=== Section Start ===

/-!
# R90 · S6 — CARD HF1 (row E1.3.5.2.6, H side), FILE A1: NORMAL FRAMES ON `X₂` — every vertex is the end of a framed geodesic from the root, and its distance from the
# root is the level of the frame (`Theorems/R90S6TreeNormalFrameU2.lean`)

Cell `hodgecm-mathlib`, crux H413 (`stmt-HodgeConjecture-24833`), route of record `HCCMUnconditional`; programme R90-TF, section S6 (base `R90-C14`), seat
R90-C14-p03 (g3); card HF1 «Fix AND FIRST SHELLS ON `X₂` FOR THE UNRAMIFIED-`E¹` COMPRESSIONS» (dealer R90-C14-plan (g2), R90 bus 2026-09-05T02:15:20Z).  Helper lane
`--supports stmt-HodgeConjecture-24833 --as helper`; THEOREMS ONLY (no definition, no instance, no notation, no named fact, no `sorry`).

SETTING (★ A1-H ∕ ★ H2 letters).  `K : Type` with `Valued K ℤᵐ⁰` and `ValuativeRel K` compatible, the cell's unramified datum `hd : UnramifiedLocalConjDatum σ ϖ`,
`J₂ = (StdForm.antidiagonal 2).over K = !![0,1;1,0]`, `U₂ = unitaryGroupOfForm σ J₂`, `X₂ = latticeTree σ ϖ J₂` the ★ tree of self-dual and `ϖ`-modular lattices (★
`isTree_latticeTree`), root `x₀` with `x₀.1 = latt 1 = 𝒪²`, `U₂` acting by ★ `latticeTreeIso`; Gram matrix of a frame `G = formCongr σ P J₂ = (σP)ᵀ J₂ P`.

THE MATHEMATICS (Serre, *Trees*, II.1.1; Bruhat–Tits §10).  The tree distance from the root, read on LATTICES:
* §1 **framed geodesics**: for `P ∈ GL₂(𝒪)` with `|G₀₀| ≤ |ϖ|^N`, the chain `A_m = latt (P·diag(ϖ^{−⌊m∕2⌋}, ϖ^{⌈m∕2⌉}))`, `m ≤ N`, consists of special lattices (self-dual for even
  `m`, `ϖ`-modular for odd `m` — ★ frame criteria: the only non-trivial entry bound is `|ϖ|^{−m}|G₀₀| ≤ 1`), consecutive ones adjacent and pairwise distinct (★ frame calculus
  `scaleLattice_uniformizer_latt_mul_diagonal ∕ latt_mul_diagonal_le_iff`), hence **`d(x₀, A_m) = m`** (§0 `dist_eq_of_adj_chain_of_le`, the bounded edition of ★ A1-H `dist_eq_of_adj_chain`);
* §2 **normal frames**: EVERY vertex is `A_N` for some `P ∈ GL₂(𝒪)` and `N` with `|G₀₀| ≤ |ϖ|^N` (★ `exists_frame`, a column swap to order the exponents, and the frame
  criteria `a + b ∈ {0,1}`, `|ϖ|^{2a − [modular]}|G₀₀| ≤ 1`; `N = b − a = 2·depth − [modular]`) — so `d(x₀, v)` is the LEVEL `N` of any normal frame of `v`;
* §3 two bookkeeping letters for the consumers (FILE A2 ∕ A3): `γ·v = v ↔ γ·v.1 ≤ v.1` for `γ ∈ U₂` ((D1)∕(D2): comparable special lattices of one type are equal), and the
  `(0,0)` Gram entry `G₀₀ = σ(x)y + σ(y)x` of a frame with first column `(x, y)`.
HONEST LABEL: lattice bookkeeping over ★ carriers; proves no printed statement, discharges no citation; count-neutral helper for HF1 ∕ (E1).
HC_CM is proved only modulo the 7 printed citations (2 remaining named inputs: hLiu418 = stmt-HodgeConjecture-24832, h413 = stmt-HodgeConjecture-24833) until rung 0 closes; REL ≠ ★ ≠ BUILT.

## References
* [Serre1980Trees] J.-P. Serre, *Trees* (1980): I.6.4, II.1.1 (lattices, the tree of a rank-one group, distance from the base lattice).
* [BruhatTits1972] F. Bruhat, J. Tits, *Groupes réductifs sur un corps local I*, Publ. Math. IHÉS 41 (1972): §10.
* [Jacobowitz1962] R. Jacobowitz, *Hermitian forms over local fields*, Amer. J. Math. 84 (1962): §4, §7–§8 (unimodular and `𝔭`-modular hermitian lattices).
* [Kottwitz1986BaseChangeUnits] R. E. Kottwitz, *Base change for unit elements of Hecke algebras*, Compositio Math. 60 (1986): §3 (fixed lattices).
-/

set_option autoImplicit false
-- the mandated namespace repeats the single-problem summit's segment (`HodgeConjecture.HodgeConjecture`)
set_option linter.dupNamespace false

noncomputable section

open Set Function
open scoped ValuativeRel Matrix MatrixGroups
open SimpleGraph Matrix ValuativeRel
open Literature.NumberTheory.Automorphic
open Literature.NumberTheory.Automorphic.HermitianLatticeTree
open Literature.Combinatorics.SimpleGraph

namespace Summit.HodgeConjecture.HodgeConjecture.R90.S6

section Chain

variable {V : Type*} {G : SimpleGraph V}

/-! ## §0 Bounded geodesic chains -/

/-- **A bounded chain of adjacent vertices, injective on `[0, N]`, realises the distances in a tree**: `d(A 0, A m) = m` for `m ≤ N` (the chain is a path, and paths in
trees are geodesics, ★ `TreeDisplacement.dist_eq_length_of_isPath`; bounded edition of ★ A1-H `dist_eq_of_adj_chain`). [cite: Serre1980Trees, I.6.4, II.1.1] [cite: Diestel2010, Thm. 1.5.1] -/
theorem dist_eq_of_adj_chain_of_le (hT : G.IsTree) (N : ℕ) (A : ℕ → V) (hadj : ∀ m, m < N → G.Adj (A m) (A (m + 1)))
    (hinj : ∀ m, m ≤ N → ∀ m', m' ≤ N → A m = A m' → m = m') {m : ℕ} (hm : m ≤ N) : G.dist (A 0) (A m) = m := by
  -- a path of length `m` from `A 0` to `A m` supported on `A 0, …, A m`
  have key : ∀ m, m ≤ N → ∃ p : G.Walk (A 0) (A m), p.IsPath ∧ p.length = m ∧ ∀ v ∈ p.support, ∃ j, j ≤ m ∧ A j = v := by
    intro m
    induction m with
    | zero =>
      intro _
      refine ⟨SimpleGraph.Walk.nil, SimpleGraph.Walk.IsPath.nil, rfl, fun v hv => ⟨0, le_rfl, ?_⟩⟩
      rw [SimpleGraph.Walk.support_nil, List.mem_singleton] at hv
      exact hv.symm
    | succ m ih =>
      intro hmN
      obtain ⟨p, hp, hlen, hsupp⟩ := ih (by omega)
      have hnot : A (m + 1) ∉ p.support := by
        intro hmem
        obtain ⟨j, hj, hAj⟩ := hsupp _ hmem
        have := hinj j (by omega) (m + 1) hmN hAj
        omega
      refine ⟨p.concat (hadj m (by omega)), hp.concat hnot (hadj m (by omega)), by rw [SimpleGraph.Walk.length_concat, hlen], fun v hv => ?_⟩
      rw [SimpleGraph.Walk.support_concat, List.mem_append, List.mem_singleton] at hv
      rcases hv with hv | hv
      · obtain ⟨j, hj, hAj⟩ := hsupp v hv
        exact ⟨j, by omega, hAj⟩
      · exact ⟨m + 1, le_rfl, hv.symm⟩
  obtain ⟨p, hp, hlen, -⟩ := key m hm
  rw [TreeDisplacement.dist_eq_length_of_isPath hT hp, hlen]

end Chain

section Two

variable {K : Type} [Field K] [Valued K (WithZero (Multiplicative ℤ))] [ValuativeRel K]
  [(Valued.v : Valuation K (WithZero (Multiplicative ℤ))).Compatible] {σ : K →+* K} {ϖ : K}

/-! ## §1 Framed geodesics from the root: `A_m = latt (P·diag(ϖ^{−⌊m∕2⌋}, ϖ^{⌈m∕2⌉}))` -/

/-- **Speciality along a framed chain**: for `P ∈ GL₂(𝒪)` with `|((σP)ᵀ J₂ P)₀₀| ≤ |ϖ|^N` and `m ≤ N`, the lattice `latt (P·diag(ϖ^{−⌊m∕2⌋}, ϖ^{⌈m∕2⌉}))` is self-dual when
`m` is even and `ϖ`-modular when `m` is odd (★ `isSelfDualLattice_frame_iff ∕ isModularLattice_frame_iff`: the only non-trivial entry bound is `|ϖ|^{−m}|G₀₀| ≤ 1`).
[cite: Jacobowitz1962, §7–§8] [cite: Serre1980Trees, II.1.1] -/
theorem isSpecialLattice_latt_frame_chain (hd : HermitianLattice.UnramifiedLocalConjDatum σ ϖ) (P : GL (Fin 2) K) (hP : P ∈ glInt 2 K) (N : ℕ)
    (hG : valuation K (formCongr σ P ((StdForm.antidiagonal 2).over K) 0 0) ≤ valuation K ϖ ^ N) {m : ℕ} (hm : m ≤ N) :
    (Even m → IsSelfDualLattice σ ((StdForm.antidiagonal 2).over K)
        (latt ((P : Matrix (Fin 2) (Fin 2) K) * Matrix.diagonal ![ϖ ^ (-((m / 2 : ℕ) : ℤ)), ϖ ^ (((m + 1) / 2 : ℕ) : ℤ)]))) ∧
    (¬ Even m → IsModularLattice σ ϖ ((StdForm.antidiagonal 2).over K)
        (latt ((P : Matrix (Fin 2) (Fin 2) K) * Matrix.diagonal ![ϖ ^ (-((m / 2 : ℕ) : ℤ)), ϖ ^ (((m + 1) / 2 : ℕ) : ℤ)]))) := by
  have hσv := valuation_map_eq_of_datum hd
  have hϖ := isUniformizingElement_of_v_eq hd.vϖ
  have hH := isUnimodular₂_antidiagonal_two (K := K)
  have hv0 : valuation K ϖ ≠ 0 := (Valuation.ne_zero_iff _).2 hϖ.ne_zero
  have hle1 : ∀ i j, valuation K (formCongr σ P ((StdForm.antidiagonal 2).over K) i j) ≤ 1 := fun i j =>
    (Valuation.mem_integer_iff _ _).1 ((isUnimodular₂_formCongr_of_mem_glInt σ hσv hH P hP).1 i j)
  -- the (0,0) bound at exponent `−N`
  have hN : valuation K ϖ ^ (-(N : ℤ)) * valuation K (formCongr σ P ((StdForm.antidiagonal 2).over K) 0 0) ≤ 1 := by
    calc valuation K ϖ ^ (-(N : ℤ)) * valuation K (formCongr σ P ((StdForm.antidiagonal 2).over K) 0 0)
        ≤ valuation K ϖ ^ (-(N : ℤ)) * valuation K ϖ ^ (N : ℤ) := mul_le_mul_right (by rwa [zpow_natCast]) _
      _ = 1 := by rw [← zpow_add₀ hv0, neg_add_cancel, zpow_zero]
  constructor
  · intro heven
    obtain ⟨k, hk⟩ := heven
    rw [isSelfDualLattice_frame_iff σ hσv hϖ hH P hP]
    refine ⟨by omega, fun i j => ?_⟩
    fin_cases i <;> fin_cases j <;>
      simp only [Fin.zero_eta, Fin.mk_one, Fin.isValue, Matrix.cons_val_zero, Matrix.cons_val_one]
    · exact zpow_mul_le_one_of_le hϖ (Or.inl hN) (Or.inl (by omega))
    · exact zpow_mul_le_one_of_le hϖ (m := 0) (Or.inr ⟨hle1 0 1, by omega⟩) (Or.inr ⟨hle1 0 1, by omega⟩)
    · exact zpow_mul_le_one_of_le hϖ (m := 0) (Or.inr ⟨hle1 1 0, by omega⟩) (Or.inr ⟨hle1 1 0, by omega⟩)
    · exact zpow_mul_le_one_of_le hϖ (m := 0) (Or.inr ⟨hle1 1 1, by omega⟩) (Or.inr ⟨hle1 1 1, by omega⟩)
  · intro hodd
    rw [Nat.not_even_iff_odd] at hodd
    obtain ⟨k, hk⟩ := hodd
    rw [isModularLattice_frame_iff σ hσv hϖ hH P hP]
    refine ⟨by omega, fun i j => ?_⟩
    fin_cases i <;> fin_cases j <;>
      simp only [Fin.zero_eta, Fin.mk_one, Fin.isValue, Matrix.cons_val_zero, Matrix.cons_val_one]
    · exact zpow_mul_le_one_of_le hϖ (Or.inl hN) (Or.inl (by omega))
    · exact zpow_mul_le_one_of_le hϖ (m := 0) (Or.inr ⟨hle1 0 1, by omega⟩) (Or.inr ⟨hle1 0 1, by omega⟩)
    · exact zpow_mul_le_one_of_le hϖ (m := 0) (Or.inr ⟨hle1 1 0, by omega⟩) (Or.inr ⟨hle1 1 0, by omega⟩)
    · exact zpow_mul_le_one_of_le hϖ (m := 0) (Or.inr ⟨hle1 1 1, by omega⟩) (Or.inr ⟨hle1 1 1, by omega⟩)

=== Section End ===

● **Goal of the exercise**
Show all lines above holding the word "Literature".

● **Exercise solution**
open Literature.NumberTheory.Automorphic
open Literature.NumberTheory.Automorphic.HermitianLatticeTree
open Literature.Combinatorics.SimpleGraph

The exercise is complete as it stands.